*** Opening of Data section ***
import Summits.KontsevichZagierPeriods.KontsevichZagierPeriods.Theorems.ReducedPeriodRing.Negative.Certificates

/-!
# `ReducedPeriodRing` (stmt-KontsevichZagierPeriods-3929) — integer-valued invariants vanish identically

Negative knowledge for the crux, a corollary of the divisibility of `P = FormalRep ⧸ relations`
(`exists_sub_nsmul_mem_relations`, `Negative/Certificates.lean`) complementing
`bounded_exponent_certificate_vanishes` there: a move-invariant additive functional with values in
a group WITHOUT non-zero infinitely divisible elements vanishes IDENTICALLY — not only on
square-zero candidates. This covers `ℤ`, lattices `ι → ℤ`, and every subgroup of such (finitely
generated free groups, `ℤ`-valued "counting" data):

* `divisibleFree_certificate_vanishes` — the general statement;
* `int_noDivisible`, `int_certificate_vanishes` — every additive `φ : FormalRep →+ ℤ` killing
  `KZ.relations` is `0`;
* `intPi_certificate_vanishes` — the same for lattice-valued `φ : FormalRep →+ (ι → ℤ)`.

So no integer-valued invariant of the (domain, integrand) data — Euler characteristics of domains
or of fibres, lattice-point counts, degrees, intersection or linking numbers, signed counts of
cells of a decomposition — survives the four moves at all, let alone certifies a nilpotent: with
`Negative/Certificates.lean` (bounded exponent, multiplicative-into-reduced, eval-factoring) and
`Negative/{Dominated,Bounded}Certificates.lean`, `Negative/PositiveInvariants.lean` (bounded /
dominated / positive real functionals are multiples of `eval`), a certificate against the crux is
a divisible-valued, sign-changing, nowhere volume-bounded additive functional.
Lead c9, `--supports stmt-KontsevichZagierPeriods-3929`; no definitions, no named facts.
[Kontsevich–Zagier 2001, §1.2 rule (1)]
-/

noncomputable section

namespace Summit.KontsevichZagierPeriods.KontsevichZagierPeriods.ReducedPeriodRingNegative

open Literature.NumberTheory.Transcendental KZ

/-- **Invariants with values in a group without divisible elements vanish identically.** If every
infinitely divisible element of `A` is `0`, then every additive `φ : FormalRep →+ A` killing the
relations is `0` on every class: `c ∼ N • c'` for every `N ≥ 1` (`exists_sub_nsmul_mem_relations`),
so `φ c` is infinitely divisible. [Kontsevich–Zagier 2001, §1.2 rule (1)] -/
theorem divisibleFree_certificate_vanishes {A : Type*} [AddCommGroup A]
    (hA : ∀ a : A, (∀ N : ℕ, 0 < N → ∃ b : A, a = N • b) → a = 0)
    (φ : FormalRep →+ A) (hφ : ∀ c ∈ relations, φ c = 0) (c : FormalRep) : φ c = 0 := by
  refine hA _ fun N hN => ?_
  obtain ⟨c', h⟩ := exists_sub_nsmul_mem_relations c hN
  refine ⟨φ c', ?_⟩
  have h0 : φ (c - N • c') = 0 := hφ _ h
  rwa [map_sub, map_nsmul, sub_eq_zero] at h0

/-- `ℤ` has no non-zero infinitely divisible element (`a = (|a| + 1) • b` forces `a = 0`).
[folklore] -/
theorem int_noDivisible (a : ℤ) (h : ∀ N : ℕ, 0 < N → ∃ b : ℤ, a = N • b) : a = 0 := by
  by_contra ha
  obtain ⟨b, hb⟩ := h (a.natAbs + 1) (Nat.succ_pos _)
  rw [nsmul_eq_mul] at hb
  push_cast at hb
  have hb0 : b ≠ 0 := by
    rintro rfl
    exact ha (by simpa using hb)
  have h1 : |a| = (|a| + 1) * |b| := by
    conv_lhs => rw [hb]
    rw [abs_mul, abs_of_nonneg (by positivity : (0 : ℤ) ≤ |a| + 1)]
  have h2 : 1 ≤ |b| := Int.one_le_abs hb0
  nlinarith [abs_nonneg a]

/-- **Every `ℤ`-valued move-invariant additive functional is zero.** In particular no integer-valued
invariant of the data (Euler characteristics, lattice-point counts, degrees, signed cell counts)
can be a certificate against the crux or against Conjecture 1. [Kontsevich–Zagier 2001, §1.2] -/
theorem int_certificate_vanishes (φ : FormalRep →+ ℤ) (hφ : ∀ c ∈ relations, φ c = 0) : φ = 0 :=
  AddMonoidHom.ext fun c => divisibleFree_certificate_vanishes int_noDivisible φ hφ c

/-- **Every lattice-valued move-invariant additive functional is zero** (`φ : FormalRep →+ (ι → ℤ)`,
coordinatewise). [Kontsevich–Zagier 2001, §1.2] -/
theorem intPi_certificate_vanishes {ι : Type*} (φ : FormalRep →+ (ι → ℤ))
    (hφ : ∀ c ∈ relations, φ c = 0) : φ = 0 := by
  refine AddMonoidHom.ext fun c => funext fun i => ?_
  have h := int_certificate_vanishes ((Pi.evalAddMonoidHom (fun _ : ι => ℤ) i).comp φ)
    (fun d hd => by rw [AddMonoidHom.comp_apply, hφ d hd, map_zero])
  have := DFunLike.congr_fun h c
  simpa using this

end Summit.KontsevichZagierPeriods.KontsevichZagierPeriods.ReducedPeriodRingNegative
*** Close of Data section ***
In the listing above, find the line that contains "lattice-valued move-invariant additive". Write it out exactly, along with each line after it up to and including the last.

/-- **Every lattice-valued move-invariant additive functional is zero** (`φ : FormalRep →+ (ι → ℤ)`,
coordinatewise). [Kontsevich–Zagier 2001, §1.2] -/
theorem intPi_certificate_vanishes {ι : Type*} (φ : FormalRep →+ (ι → ℤ))
    (hφ : ∀ c ∈ relations, φ c = 0) : φ = 0 := by
  refine AddMonoidHom.ext fun c => funext fun i => ?_
  have h := int_certificate_vanishes ((Pi.evalAddMonoidHom (fun _ : ι => ℤ) i).comp φ)
    (fun d hd => by rw [AddMonoidHom.comp_apply, hφ d hd, map_zero])
  have := DFunLike.congr_fun h c
  simpa using this

end Summit.KontsevichZagierPeriods.KontsevichZagierPeriods.ReducedPeriodRingNegative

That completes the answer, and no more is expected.